Speaker pro tempore of the Pennsylvania House of Representatives
- In office January 4, 2011 – February 19, 2018
- Preceded by: Joseph Petrarca Jr.
- Succeeded by: Sheryl M. Delozier

Member of the Pennsylvania House of Representatives from the 68th district
- In office January 5, 1993 – February 19, 2018
- Preceded by: Edgar Carlson
- Succeeded by: Clint Owlett

Personal details
- Born: January 24, 1957 (age 69) Buffalo, New York, U.S.
- Party: Republican
- Spouse: Brenda Baker
- Education: Corning Community College Mansfield University Elmira College (BS)
- Website: Official website

= Matt E. Baker =

American politician

Matthew E. Baker (born January 24, 1957) is a former Republican member of the Pennsylvania House of Representatives for the 68th District and was elected in 1992. He resigned from the House on February 19, 2018, to accept a job with the Trump Administration, regional director of the Office of Intergovernmental and External Affairs at the U.S. Department of Health and Human Services office in Philadelphia. For the 2017–18 legislative session, Baker was Republican Chairman of the House Health Committee. Upon his resignation, Rep. Kathy Rapp (R-65) was named to chair the committee.

==Education==
Baker graduated from Cowanesque Valley High School in Westfield. He holds an associate degree from Corning Community College, and earned a Bachelor of Science degree as an honors scholar from Elmira College in Elmira, New York. He also has a Certificate in Business Management, and attended Mansfield University.

==Career==
Prior to his election to the House, Baker served as a district legislative aide for 13 years. He worked in a Wellsboro law firm for twelve years where he specialized in serving people with disabilities. He helped them obtain Social Security and disability benefits before federal administrative law judges.
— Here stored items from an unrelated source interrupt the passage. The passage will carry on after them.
import Summits.RiemannHypothesis.RiemannHypothesis.Theorems.SemilocalPolyWitness
import Summits.RiemannHypothesis.RiemannHypothesis.Theorems.SemilocalArchMajorant
import HarnessLib

/-!
# Semi-local threshold, negative side — the polar moment `Ĝ(1)` and the value `D(log 2)` as rationals

Cell `rh-explicit` (HOME `run/shared/lean/pub/rh-explicit/`), seat cc-s2-4 (`HOME/cc-s2-4/CC4-THRESHOLD-PLAN.md` §2).
Honest framing: bookkeeping for NEGATIVE certificates about the tree's `weilSemilocalThreshold {2}`; nothing here
bears on RH.

For the polynomial Markov witness `G = p·1_{[−b,b]}` (`SemilocalPolyWitness.lean`) the criterion
`IsMarkovWitness.not_weilSemilocalPositivityOn_two_polar` needs, besides `∫ w·D` (files `SemilocalArchMajorant`,
`SemilocalArchTail`), two more numbers:

* the POLAR MOMENT `Ĝ(1) = ∫_{−b}^{b} p(x) e^{x/2} dx` — `weilMellin_polyWitness_one` identifies it with a real
  integral, `abs_mellinOne_sub_partial_le` encloses it: `|Ĝ(1) − I_n| ≤ ε_n` with the RATIONALS
  `I_n = ∫_{−b}^{b} p · T_n(x/2)` (`mellinOnePartialQ`, `T_n` the Maclaurin polynomial of `exp`, exact list integral) and
  `ε_n = 2b · M · (b/2)^n (n+1)/(n!·n)` (`mellinOneErrQ`, `M = absBound p b`; `Real.exp_bound`, `b ≤ 2`), whence the
  lower bound `mellinOneLowerQ ≤ ‖Ĝ(1)‖` (`mellinOneLowerQ_le_norm`);
* the VALUE `D(L)` at an irrational point `L ∈ [L₀, L₀ + δ]` (here `L = log 2`, `L₀`, `δ` from the tree's 20-digit
  bounds) — `ev_le_evalUpperQ`: `ev l L ≤ a₀ + δ · absBound (tail) δ`, where `a₀ :: tail = collapse (shiftB l) L₀`
  are the RATIONAL Taylor coefficients of `l` at `L₀` (`ev_collapse_shiftB`: `ev l (L₀ + y) = ev (collapse (shiftB l) L₀) y`).

Generic replacements of lad-2's per-witness `MotivicDoorSemilocalUndecicPolar.lean` (hand-expanded `pTU` table) and
`…UndecicKernelB.lean` (`D(log 2)` by cells).  Folklore throughout.
-/

set_option linter.dupNamespace false  -- the mandated namespace repeats `RiemannHypothesis`

noncomputable section

open MeasureTheory Set Finset Real
open Literature.NumberTheory.LFunctions
open scoped Interval

namespace Summit.RiemannHypothesis.RiemannHypothesis.Theorems.SemilocalPolyWitness

open LQ

/-! ## Evaluating a list at an enclosed irrational point -/

/-- Collapse a bivariate list at a rational `x = c`: the `t`-coefficient list of `Q(c, t)` (Horner in `x`). -/
def collapse : List (List ℚ) → ℚ → List ℚ
  | [], _ => []
  | cj :: B, c => add cj (smul c (collapse B c))

/-- `ev (collapse B c) t = evalB B c t`. -/
theorem ev_collapse : ∀ (B : List (List ℚ)) (c : ℚ) (t : ℝ), ev (collapse B c) t = evalB B c t
  | [], c, t => by simp [collapse]
  | cj :: B, c, t => by rw [collapse, ev_add, ev_smul, ev_collapse B c t, evalB_cons]

/-- **Taylor shift at a rational point**: `ev l (c + y) = ev (collapse (shiftB l) c) y`. -/
theorem ev_collapse_shiftB (l : List ℚ) (c : ℚ) (y : ℝ) : ev l ((c : ℝ) + y) = ev (collapse (shiftB l) c) y := by
  rw [ev_collapse, evalB_shiftB]

/-- The rational upper bound of `ev l` on `[L₀, L₀ + δ]`: constant Taylor coefficient plus `δ ·` absolute bound of the rest. -/
def evalUpperQ (l : List ℚ) (L0 δ : ℚ) : ℚ :=
  (collapse (shiftB l) L0).headD 0 + δ * absBound (collapse (shiftB l) L0).tail δ

/-- For `a :: as`: `ev (a :: as) y ≤ a + δ · absBound as δ` when `0 ≤ y ≤ δ`. -/
theorem ev_le_head_add {l : List ℚ} {y : ℝ} {δ : ℚ} (hy0 : 0 ≤ y) (hy : y ≤ δ) :
    ev l y ≤ (l.headD 0 : ℝ) + δ * absBound l.tail δ := by
  cases l with
  | nil => simp; exact mul_nonneg (hy0.trans hy) (by exact_mod_cast absBound_nonneg [] (by exact_mod_cast hy0.trans hy))
  | cons a as =>
      simp only [List.headD_cons, List.tail_cons, ev_cons]
      have h1 : |ev as y| ≤ (absBound as δ : ℝ) := abs_ev_le_absBound as (by rw [abs_of_nonneg hy0]; exact hy)
      have h2 : y * ev as y ≤ δ * absBound as δ := by
        calc y * ev as y ≤ y * |ev as y| := mul_le_mul_of_nonneg_left (le_abs_self _) hy0
          _ ≤ δ * absBound as δ := mul_le_mul hy h1 (abs_nonneg _) (hy0.trans hy)
      linarith

/-- **Value bound at an enclosed point**: if `L₀ ≤ L ≤ L₀ + δ` then `ev l L ≤ evalUpperQ l L₀ δ`. -/
theorem ev_le_evalUpperQ (l : List ℚ) {L0 δ : ℚ} {L : ℝ} (h0 : (L0 : ℝ) ≤ L) (h1 : L ≤ (L0 : ℝ) + δ) :
    ev l L ≤ (evalUpperQ l L0 δ : ℝ) := by
  have e : L = (L0 : ℝ) + (L - L0) := by ring
  rw [e, ev_collapse_shiftB, evalUpperQ]
  push_cast
  exact ev_le_head_add (by linarith) (by linarith)

/-! ## The polar moment `Ĝ(1)` -/

section Polar

variable {p : List ℚ} {b : ℚ}

/-- `Ĝ(1) = ∫_{−b}^{b} p(x) e^{x/2} dx` (a real number) for the polynomial window. -/
theorem weilMellin_polyWitness_one (hb : 0 < b) :
    weilMellin (polyWitness p b) 1 = ((∫ x in (-(b : ℝ))..b, ev p x * Real.exp (x / 2) : ℝ) : ℂ) := by
  have hb' : (0 : ℝ) < b := by exact_mod_cast hb
  unfold weilMellin
  have e1 : (fun t : ℝ ↦ polyWitness p b t * Complex.exp ((1 - 1 / 2) * (t : ℂ)))
      = fun t ↦ (((polyWitnessRe p b t * Real.exp (t / 2) : ℝ)) : ℂ) := by
    funext t
    rw [polyWitness, show ((1 : ℂ) - 1 / 2) * (t : ℂ) = ((t / 2 : ℝ) : ℂ) by push_cast; ring,
      ← Complex.ofReal_exp]
    push_cast; ring
  rw [e1, integral_complex_ofReal]
  congr 1
  rw [← setIntegral_eq_integral_of_forall_compl_eq_zero (s := Icc (-(b : ℝ)) b)
    (fun x hx ↦ by rw [polyWitnessRe_of_not_mem hx, zero_mul])]
  rw [setIntegral_congr_fun measurableSet_Icc
    (fun x hx ↦ by simp only [polyWitnessRe_of_mem hx] :
      EqOn (fun x ↦ polyWitnessRe p b x * Real.exp (x / 2)) (fun x ↦ ev p x * Real.exp (x / 2)) (Icc (-(b : ℝ)) b))]
  rw [integral_Icc_eq_integral_Ioc, ← intervalIntegral.integral_of_le (by linarith)]

/-- `I_n = ∫_{−b}^{b} p(x) T_n(x/2) dx` as a rational (`T_n(x/2) = ev (expPartL n) x`). -/
def mellinOnePartialQ (p : List ℚ) (b : ℚ) (n : ℕ) : ℚ :=
  evQ (integ (mul p (expPartL n))) b - evQ (integ (mul p (expPartL n))) (-b)

/-- `ε_n = 2b · absBound p b · (b/2)^n (n+1)/(n!·n)`. -/
def mellinOneErrQ (p : List ℚ) (b : ℚ) (n : ℕ) : ℚ :=
  2 * b * absBound p b * ((b / 2) ^ n * (n + 1) / (n.factorial * n))

/-- The Maclaurin remainder of `exp` on `[−b/2, b/2]`, `b ≤ 2`:
`|e^{x/2} − T_n(x/2)| ≤ (b/2)^n (n+1)/(n!·n)` for `|x| ≤ b`. -/
theorem abs_exp_half_sub_expPartL_le {n : ℕ} (hn : 0 < n) (hb2 : (b : ℝ) ≤ 2) {x : ℝ} (hx : |x| ≤ b) :
    |Real.exp (x / 2) - ev (expPartL n) x| ≤ ((b : ℝ) / 2) ^ n * (n + 1) / (n.factorial * n) := by
  have hx2 : |x / 2| ≤ 1 := by rw [abs_div, abs_two]; linarith
  have h := Real.exp_bound hx2 hn
  rw [ev_expPartL]
  have hxb : |x / 2| ≤ (b : ℝ) / 2 := by rw [abs_div, abs_two]; linarith
  have h3 : |x / 2| ^ n ≤ ((b : ℝ) / 2) ^ n := pow_le_pow_left₀ (abs_nonneg _) hxb n
  calc |Real.exp (x / 2) - ∑ j ∈ range n, (x / 2) ^ j / (j.factorial : ℝ)|
      ≤ |x / 2| ^ n * ((n.succ : ℝ) / (n.factorial * n)) := h
    _ ≤ ((b : ℝ) / 2) ^ n * ((n.succ : ℝ) / (n.factorial * n)) :=
        mul_le_mul_of_nonneg_right h3 (by positivity)
    _ = ((b : ℝ) / 2) ^ n * (n + 1) / (n.factorial * n) := by push_cast; ring

/-- **Enclosure of the polar moment**: `|∫_{−b}^{b} p(x) e^{x/2} dx − I_n| ≤ ε_n` (`0 < b ≤ 2`, `n ≥ 1`). -/
theorem abs_mellinOne_sub_partial_le {n : ℕ} (hn : 0 < n) (hb : 0 < b) (hb2 : (b : ℝ) ≤ 2) :
    |(∫ x in (-(b : ℝ))..b, ev p x * Real.exp (x / 2)) - (mellinOnePartialQ p b n : ℝ)|
      ≤ (mellinOneErrQ p b n : ℝ) := by
  have hb' : (0 : ℝ) < b := by exact_mod_cast hb
  have eI : (mellinOnePartialQ p b n : ℝ) = ∫ x in (-(b : ℝ))..b, ev p x * ev (expPartL n) x := by
    rw [mellinOnePartialQ]
    push_cast
    rw [← ev_ratCast, ← ev_ratCast]
    push_cast
    rw [← integral_ev]
    exact intervalIntegral.integral_congr fun x _ ↦ by simp only [ev_mul]
  have hf : IntervalIntegrable (fun x ↦ ev p x * Real.exp (x / 2)) volume (-(b : ℝ)) b :=
    ((continuous_ev p).mul (Real.continuous_exp.comp (continuous_id.div_const 2))).intervalIntegrable _ _
  have hg : IntervalIntegrable (fun x ↦ ev p x * ev (expPartL n) x) volume (-(b : ℝ)) b :=
    ((continuous_ev p).mul (continuous_ev _)).intervalIntegrable _ _
  rw [eI, ← intervalIntegral.integral_sub hf hg]
  have hbound : ∀ x ∈ Ι (-(b : ℝ)) b, ‖ev p x * Real.exp (x / 2) - ev p x * ev (expPartL n) x‖
      ≤ (absBound p b : ℝ) * (((b : ℝ) / 2) ^ n * (n + 1) / (n.factorial * n)) := by
    intro x hx
    have hx' : |x| ≤ b := by
      rw [Set.uIoc_of_le (by linarith)] at hx
      exact abs_le.2 ⟨by linarith [hx.1], hx.2⟩
    rw [← mul_sub, norm_mul, Real.norm_eq_abs, Real.norm_eq_abs]
    exact mul_le_mul (abs_ev_le_absBound p hx') (abs_exp_half_sub_expPartL_le hn hb2 hx') (abs_nonneg _)
      (by exact_mod_cast absBound_nonneg p hb.le)
  have h := intervalIntegral.norm_integral_le_of_norm_le_const hbound
  rw [Real.norm_eq_abs] at h
  refine h.trans (le_of_eq ?_)
  rw [mellinOneErrQ, abs_of_pos (by linarith : (0:ℝ) < b - -(b:ℝ))]
  push_cast
  ring

/-- The rational lower bound of `‖Ĝ(1)‖`: `max (|I_n| − ε_n) 0`. -/
def mellinOneLowerQ (p : List ℚ) (b : ℚ) (n : ℕ) : ℚ := max (|mellinOnePartialQ p b n| - mellinOneErrQ p b n) 0

/-- **Lower bound of the polar moment**: `mellinOneLowerQ p b n ≤ ‖Ĝ(1)‖` (`0 < b ≤ 2`, `n ≥ 1`). -/
theorem mellinOneLowerQ_le_norm {n : ℕ} (hn : 0 < n) (hb : 0 < b) (hb2 : (b : ℝ) ≤ 2) :
    (mellinOneLowerQ p b n : ℝ) ≤ ‖weilMellin (polyWitness p b) 1‖ := by
  rw [weilMellin_polyWitness_one hb, Complex.norm_real, Real.norm_eq_abs, mellinOneLowerQ]
  push_cast
  refine max_le ?_ (abs_nonneg _)
  have h := abs_mellinOne_sub_partial_le (p := p) hn hb hb2
  have := abs_sub_abs_le_abs_sub (mellinOnePartialQ p b n : ℝ) (∫ x in (-(b : ℝ))..b, ev p x * Real.exp (x / 2))
  rw [abs_sub_comm] at this
  linarith

end Polar

/-! ## Kernel regression -/

/-- For `p = x` on `[−1,1]`: `I_2 = ∫_{−1}^{1} x(1 + x/2) dx = 1/3`. -/
example : mellinOnePartialQ [0, 1] 1 2 = 1 / 3 := by decide +kernel

/-- Taylor shift of `1 + t²` at `c = 1`: coefficients `[2, 2, 1]`; upper bound on `[1, 1 + 1/10]` is `2 + (1/10)(2 + 1/10) `. -/
example : collapse (shiftB [1, 0, 1]) 1 = [2, 2, 1] ∧ evalUpperQ [1, 0, 1] 1 (1 / 10) = 221 / 100 := by
  decide +kernel

end Summit.RiemannHypothesis.RiemannHypothesis.Theorems.SemilocalPolyWitness

end
import Mathlib
import HarnessLib
import HarnessLib.Audit
import Summits.CriticalPhenomena.Statement
import Literature.Probability.RandomPlanarGeometry.SelfAvoidingWalk
import HarnessLib.Audit.Status.Attr
/-- **The transfer at fixed `(N, L) = (n+1, L)`.** If every momentum-zero state `Φ` with
`⟨Φ, HΦ⟩ ≤ E₀ + d` has `n_k(Φ) ≤ B`, and the orthogonal complement of the centre-of-mass projection has the gap `g`,
then every state `Ψ` with `⟨Ψ, HΨ⟩ ≤ E₀ + δ` has `n_k(Ψ) ≤ 2B`, provided `2δ ≤ d`, `4δ ≤ g` and `6(n+1)δ ≤ gB`.
[folklore] -/
theorem occupation_le_of_momentumZero (v : ℝ → ℝ≥0∞) (hw : Measurable v) (hL : 0 < L)
    (hE : periodicGroundStateEnergy v (n + 1) L ≠ ⊤) {g : ℝ≥0∞} (hgtop : g ≠ ⊤)
    (hgap : ∀ Ψ : Config (n + 1) → ℂ, IsCore L Ψ →
      (periodicGroundStateEnergy v (n + 1) L + g) * normSq L (fun X => Ψ X - comProj L Ψ X) ≤
        qform v L (fun X => Ψ X - comProj L Ψ X))
    (k : Fin 3 → ℤ) {d B δ : ℝ} (hd : 0 < d) (hB : 0 ≤ B) (hδ : 0 < δ) (hδd : 2 * δ ≤ d)
    (hδg : 4 * δ ≤ g.toReal) (hδB : 6 * ((n : ℝ) + 1) * δ ≤ g.toReal * B)
    (H0 : ∀ Φ : PeriodicTrialState (n + 1) L,
      periodicEnergy v Φ ≤ periodicGroundStateEnergy v (n + 1) L + ENNReal.ofReal d →
        HasTotalMomentum 0 Φ.ψ → cellOccupation (n + 1) L (planeWaveMode L k) Φ.ψ ≤ ENNReal.ofReal B)
    (Ψ : PeriodicTrialState (n + 1) L)
    (hΨ : periodicEnergy v Ψ ≤ periodicGroundStateEnergy v (n + 1) L + ENNReal.ofReal δ) :
    cellOccupation (n + 1) L (planeWaveMode L k) Ψ.ψ ≤ ENNReal.ofReal (2 * B) := by
  set E₀ : ℝ≥0∞ := periodicGroundStateEnergy v (n + 1) L with hE₀
  set gR : ℝ := g.toReal with hgR
  have hgR0 : 0 < gR := by linarith
  -- the state, its c.o.m. projection `Φ` and the orthogonal part `Ψp`
  set ψ : Config (n + 1) → ℂ := Ψ.ψ with hψdef
  have hψc : IsCore L ψ := isCore_trialState Ψ
  have hψ1 : normSq L ψ = 1 := Ψ.norm_eq
  have hψE : qform v L ψ ≤ E₀ + ENNReal.ofReal δ := hΨ
  set Φ : Config (n + 1) → ℂ := comProj L ψ with hΦdef
  have hΦcm : IsCore L Φ ∧ HasTotalMomentum 0 Φ := isCore_comProj hL hψc
  obtain ⟨hΦc, hΦ0⟩ := hΦcm
  set Ψp : Config (n + 1) → ℂ := fun X => ψ X - Φ X with hΨpdef
  have hΨpc : IsCore L Ψp := isCore_sub' hψc hΦc
  have hPy : normSq L ψ = normSq L Φ + normSq L Ψp ∧ qform v L ψ = qform v L Φ + qform v L Ψp :=
    comProj_pythagoras hL hw hψc
  obtain ⟨hPyN, hPyQ⟩ := hPy
  have hgapP : (E₀ + g) * normSq L Ψp ≤ qform v L Ψp := hgap ψ hψc
  have hA1Φ : E₀ * normSq L Φ ≤ qform v L Φ := groundStateEnergy_mul_normSq_le hL hw hΦc
  -- finiteness
  have hEδtop : E₀ + ENNReal.ofReal δ ≠ ⊤ := ENNReal.add_ne_top.2 ⟨hE, ENNReal.ofReal_ne_top⟩
  have hψEtop : qform v L ψ ≠ ⊤ := ne_top_of_le_ne_top hEδtop hψE
  have hΦEtop : qform v L Φ ≠ ⊤ := ne_top_of_le_ne_top hψEtop (by rw [hPyQ]; exact le_self_add)
  have hΨpEtop : qform v L Ψp ≠ ⊤ := ne_top_of_le_ne_top hψEtop (by rw [hPyQ]; exact le_add_self)
  have hnΦle : normSq L Φ ≤ 1 := by rw [← hψ1, hPyN]; exact le_self_add
  have hnPle : normSq L Ψp ≤ 1 := by rw [← hψ1, hPyN]; exact le_add_self
  have hnΦtop : normSq L Φ ≠ ⊤ := ne_top_of_le_ne_top ENNReal.one_ne_top hnΦle
  have hnPtop : normSq L Ψp ≠ ⊤ := ne_top_of_le_ne_top ENNReal.one_ne_top hnPle
  -- reals: the near-minimiser splits
  set e0 : ℝ := E₀.toReal with he0
  set nΦ : ℝ := (normSq L Φ).toReal with hnΦ
  set nP : ℝ := (normSq L Ψp).toReal with hnP
  set qΦ : ℝ := (qform v L Φ).toReal with hqΦ
  set qP : ℝ := (qform v L Ψp).toReal with hqP
  have he0_0 : 0 ≤ e0 := ENNReal.toReal_nonneg
  have hnΦ0 : 0 ≤ nΦ := ENNReal.toReal_nonneg
  have hnP0 : 0 ≤ nP := ENNReal.toReal_nonneg
  have hsumN : nΦ + nP = 1 := by
    have h := congrArg ENNReal.toReal hPyN
    rw [hψ1, ENNReal.toReal_add hnΦtop hnPtop, ENNReal.toReal_one] at h
    linarith
  have hsumQ : qΦ + qP ≤ e0 + δ := by
    have h := ENNReal.toReal_mono hEδtop hψE
    rwa [hPyQ, ENNReal.toReal_add hΦEtop hΨpEtop, ENNReal.toReal_add hE ENNReal.ofReal_ne_top,
      ENNReal.toReal_ofReal hδ.le] at h
  have hA1r : e0 * nΦ ≤ qΦ := by
    have h := ENNReal.toReal_mono hΦEtop hA1Φ
    rwa [ENNReal.toReal_mul] at h
  have hgapr : (e0 + gR) * nP ≤ qP := by
    have h := ENNReal.toReal_mono hΨpEtop hgapP
    rwa [ENNReal.toReal_mul, ENNReal.toReal_add hE hgtop] at h
  have he0split : e0 = e0 * nΦ + e0 * nP := by rw [← mul_add, hsumN, mul_one]
  have hgsplit : (e0 + gR) * nP = e0 * nP + gR * nP := by ring
  have hgnP0 : 0 ≤ gR * nP := by positivity
  have hnPδ : gR * nP ≤ δ := by linarith
  have h5 : qΦ ≤ e0 * nΦ + δ := by linarith
  -- `nP ≤ 1/4`, hence `nΦ ≥ 3/4 > 0`
  have hnP4 : nP ≤ 1 / 4 := by
    have h4 : gR * (4 * nP) ≤ gR * 1 := by linarith
    have := le_of_mul_le_mul_left h4 hgR0
    linarith
  have hnΦ34 : 3 / 4 ≤ nΦ := by linarith
  have hnΦpos : 0 < nΦ := by linarith
  have hnΦ0' : normSq L Φ ≠ 0 := fun h0 => hnΦpos.ne' (by rw [hnΦ, h0, ENNReal.toReal_zero])
  -- the normalised projection `Φ/‖Φ‖` is a momentum-zero near-minimiser with slack `d`
  set Φn : PeriodicTrialState (n + 1) L := hΦc.toTrialState hnΦ0' hnΦtop with hΦn
  have hΦnψ : Φn.ψ = fun X => ((Real.sqrt nΦ)⁻¹ : ℂ) * Φ X := hΦc.toTrialState_ψ hnΦ0' hnΦtop
  have hc2 : ((‖((Real.sqrt nΦ)⁻¹ : ℂ)‖₊ : ℝ≥0∞)) ^ 2 = (normSq L Φ)⁻¹ := by
    rw [coe_nnnorm_sq_eq_ofReal, norm_inv, Complex.norm_real, Real.norm_of_nonneg (Real.sqrt_nonneg _),
      inv_pow, Real.sq_sqrt hnΦ0, ENNReal.ofReal_inv_of_pos hnΦpos, hnΦ, ENNReal.ofReal_toReal hnΦtop]
  have hΦnE : periodicEnergy v Φn ≤ E₀ + ENNReal.ofReal d := by
    rw [hΦc.periodicEnergy_toTrialState v hnΦ0' hnΦtop]
    have h1 : (normSq L Φ)⁻¹ * qform v L Φ = ENNReal.ofReal (nΦ⁻¹ * qΦ) := by
      rw [ENNReal.ofReal_mul (inv_nonneg.2 hnΦ0), ENNReal.ofReal_inv_of_pos hnΦpos, hnΦ, hqΦ,
        ENNReal.ofReal_toReal hnΦtop, ENNReal.ofReal_toReal hΦEtop]
    have h2 : E₀ + ENNReal.ofReal d = ENNReal.ofReal (e0 + d) := by
      rw [ENNReal.ofReal_add he0_0 hd.le, he0, ENNReal.ofReal_toReal hE]
    rw [h1, h2]
    refine ENNReal.ofReal_le_ofReal ?_
    rw [inv_mul_le_iff₀ hnΦpos]
    have h3 : d * (3 / 4) ≤ d * nΦ := mul_le_mul_of_nonneg_left hnΦ34 hd.le
    linarith
  have hΦn0 : HasTotalMomentum 0 Φn.ψ := by rw [hΦnψ]; exact hΦ0.const_mul _
  -- the occupations of `Φ` and `Ψp`
  set νE : ℝ≥0∞ := cellOccupation (n + 1) L (planeWaveMode L k) Φ with hνE
  set mE : ℝ≥0∞ := cellOccupation (n + 1) L (planeWaveMode L k) Ψp with hmE
  have hνΦn : (normSq L Φ)⁻¹ * νE ≤ ENNReal.ofReal B := by
    have h := H0 Φn hΦnE hΦn0
    rwa [hΦnψ, cellOccupation_const_mul, hc2] at h
  have hνle1 : νE ≤ ENNReal.ofReal B := by
    calc νE = normSq L Φ * ((normSq L Φ)⁻¹ * νE) := by
          rw [← mul_assoc, ENNReal.mul_inv_cancel hnΦ0' hnΦtop, one_mul]
      _ ≤ 1 * ENNReal.ofReal B := mul_le_mul' hnΦle hνΦn
      _ = ENNReal.ofReal B := one_mul _
  have hmle : mE ≤ ((n + 1 : ℕ) : ℝ≥0∞) * normSq L Ψp :=
    cellOccupation_le_mul_normSq hL k hΨpc.contDiff.continuous
  have hνtop : νE ≠ ⊤ := ne_top_of_le_ne_top ENNReal.ofReal_ne_top hνle1
  have hmtop : mE ≠ ⊤ := ne_top_of_le_ne_top (ENNReal.mul_ne_top (ENNReal.natCast_ne_top _) hnPtop) hmle
  set ν : ℝ := νE.toReal with hν
  set m : ℝ := mE.toReal with hm
  have hν0 : 0 ≤ ν := ENNReal.toReal_nonneg
  have hm0 : 0 ≤ m := ENNReal.toReal_nonneg
  have hνB : ν ≤ B := by
    have h := ENNReal.toReal_mono ENNReal.ofReal_ne_top hνle1
    rwa [ENNReal.toReal_ofReal hB] at h
  have hmr : m ≤ (n + 1) * nP := by
    have h := ENNReal.toReal_mono (ENNReal.mul_ne_top (ENNReal.natCast_ne_top _) hnPtop) hmle
    rw [ENNReal.toReal_mul, ENNReal.toReal_natCast] at h
    push_cast at h
    exact h
  have hm6 : 6 * m ≤ B := by
    have h1 : gR * (6 * m) ≤ gR * (6 * ((n + 1) * nP)) :=
      mul_le_mul_of_nonneg_left (by linarith) hgR0.le
    have h2 : gR * (6 * ((n + 1) * nP)) = 6 * ((n : ℝ) + 1) * (gR * nP) := by ring
    have h3 : 6 * ((n : ℝ) + 1) * (gR * nP) ≤ 6 * ((n : ℝ) + 1) * δ :=
      mul_le_mul_of_nonneg_left hnPδ (by positivity)
    have h4 : gR * (6 * m) ≤ gR * B := by linarith
    exact le_of_mul_le_mul_left h4 hgR0
  -- Minkowski: `n_k(ψ) ≤ (√ν + √m)²`
  have hB5' : ∀ f : Config (n + 1) → ℂ,
      cellOccupation (n + 1) L (planeWaveMode L k) f = normSq L (modeAn L (planeWaveMode L k) f) :=
    fun f => (normSq_modeAn hL k f).symm
  have hocc : cellOccupation (n + 1) L (planeWaveMode L k) ψ ≤
      (νE ^ (1 / 2 : ℝ) + mE ^ (1 / 2 : ℝ)) ^ (2 : ℝ) := by
    have h := modeAn_add_real_smul L k hΦc.contDiff.continuous hΨpc.contDiff.continuous 1
    have hψeq : (fun X => Φ X + ((1 : ℝ) : ℂ) * Ψp X) = ψ := by
      funext X; simp only [hΨpdef]; push_cast; ring
    rw [hψeq] at h
    rw [hB5' ψ, hνE, hmE, hB5' Φ, hB5' Ψp, h]
    simp only [Complex.ofReal_one, one_mul]
    exact normSq_add_le_sq L (isCore_modeAn hL k hΦc).contDiff.continuous.measurable
      (isCore_modeAn hL k hΨpc).contDiff.continuous.measurable
  -- conclusion
  calc cellOccupation (n + 1) L (planeWaveMode L k) ψ
      ≤ (νE ^ (1 / 2 : ℝ) + mE ^ (1 / 2 : ℝ)) ^ (2 : ℝ) := hocc
    _ = ENNReal.ofReal ((Real.sqrt ν + Real.sqrt m) ^ 2) := rpow_half_add_sq_eq hνtop hmtop
    _ ≤ ENNReal.ofReal (2 * B) := by
      refine ENNReal.ofReal_le_ofReal ?_
      have hsν := Real.sq_sqrt hν0
      have hsm := Real.sq_sqrt hm0
      nlinarith [sq_nonneg (Real.sqrt ν - 2 * Real.sqrt m), hsν, hsm, hνB, hm6,
        Real.sqrt_nonneg ν, Real.sqrt_nonneg m]

end MomentumZero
Baker has seen many of his bills become law, including Act 22 of 2012, known as Pennsylvania's Identity Theft Act, which makes it a felony of the third degree to commit a first offense of the crime of identity theft and provides a maximum penalty of seven years in prison and a $15,000 fine. A third or subsequent offense raises the crime to a felony of the second degree with a maximum penalty of 17 years in prison and a $125,000 fine. Act 166 of 2004 allows auto accident investigators to file summary charges up to a year after an accident, thereby giving law enforcement officials the necessary time needed to complete their investigation of the most difficult incidents – ones that cause serious bodily injury or death and frequently involve multiple vehicles.

==Opposition to marijuana legalization==
Baker is opposed to cannabis legalization and does not support the legalization of medical cannabis. As chairman of the House Health Committee, Representative Baker has blocked medical cannabis legislation in PA. According to Baker: "Federal law places Marijuana as being so potentially harmful and dangerous that it has listed the drug as a schedule 1 drug right next to Heroin, LSD, Ecstasy, Meth, and many other drugs. This is in stark contrast to marijuana activists claiming Marijuana is harmless and should be approved as medicine. I have not found a preponderance of evidence that would support putting either children or adults at risk of serious adverse health reactions for cannabis oils that have not conclusively been proven to be safe, effective or even have the necessary support by the American Epilepsy Society, FDA, American Academy of Pediatrics, ... and many other groups too numerous to recite."

Baker has said that his stance against medical cannabis is based on "150 scientific studies showing the dangers of marijuana". Baker provided a list with "194 links to the information that he says has formed his unfavorable opinion of medical marijuana" to the Pittsburgh City Paper. The City Paper said that few links went to scientific studies.

==Personal life==
Formerly of Westfield, Pennsylvania, Baker resides in Wellsboro, Tioga County, with his wife Brenda.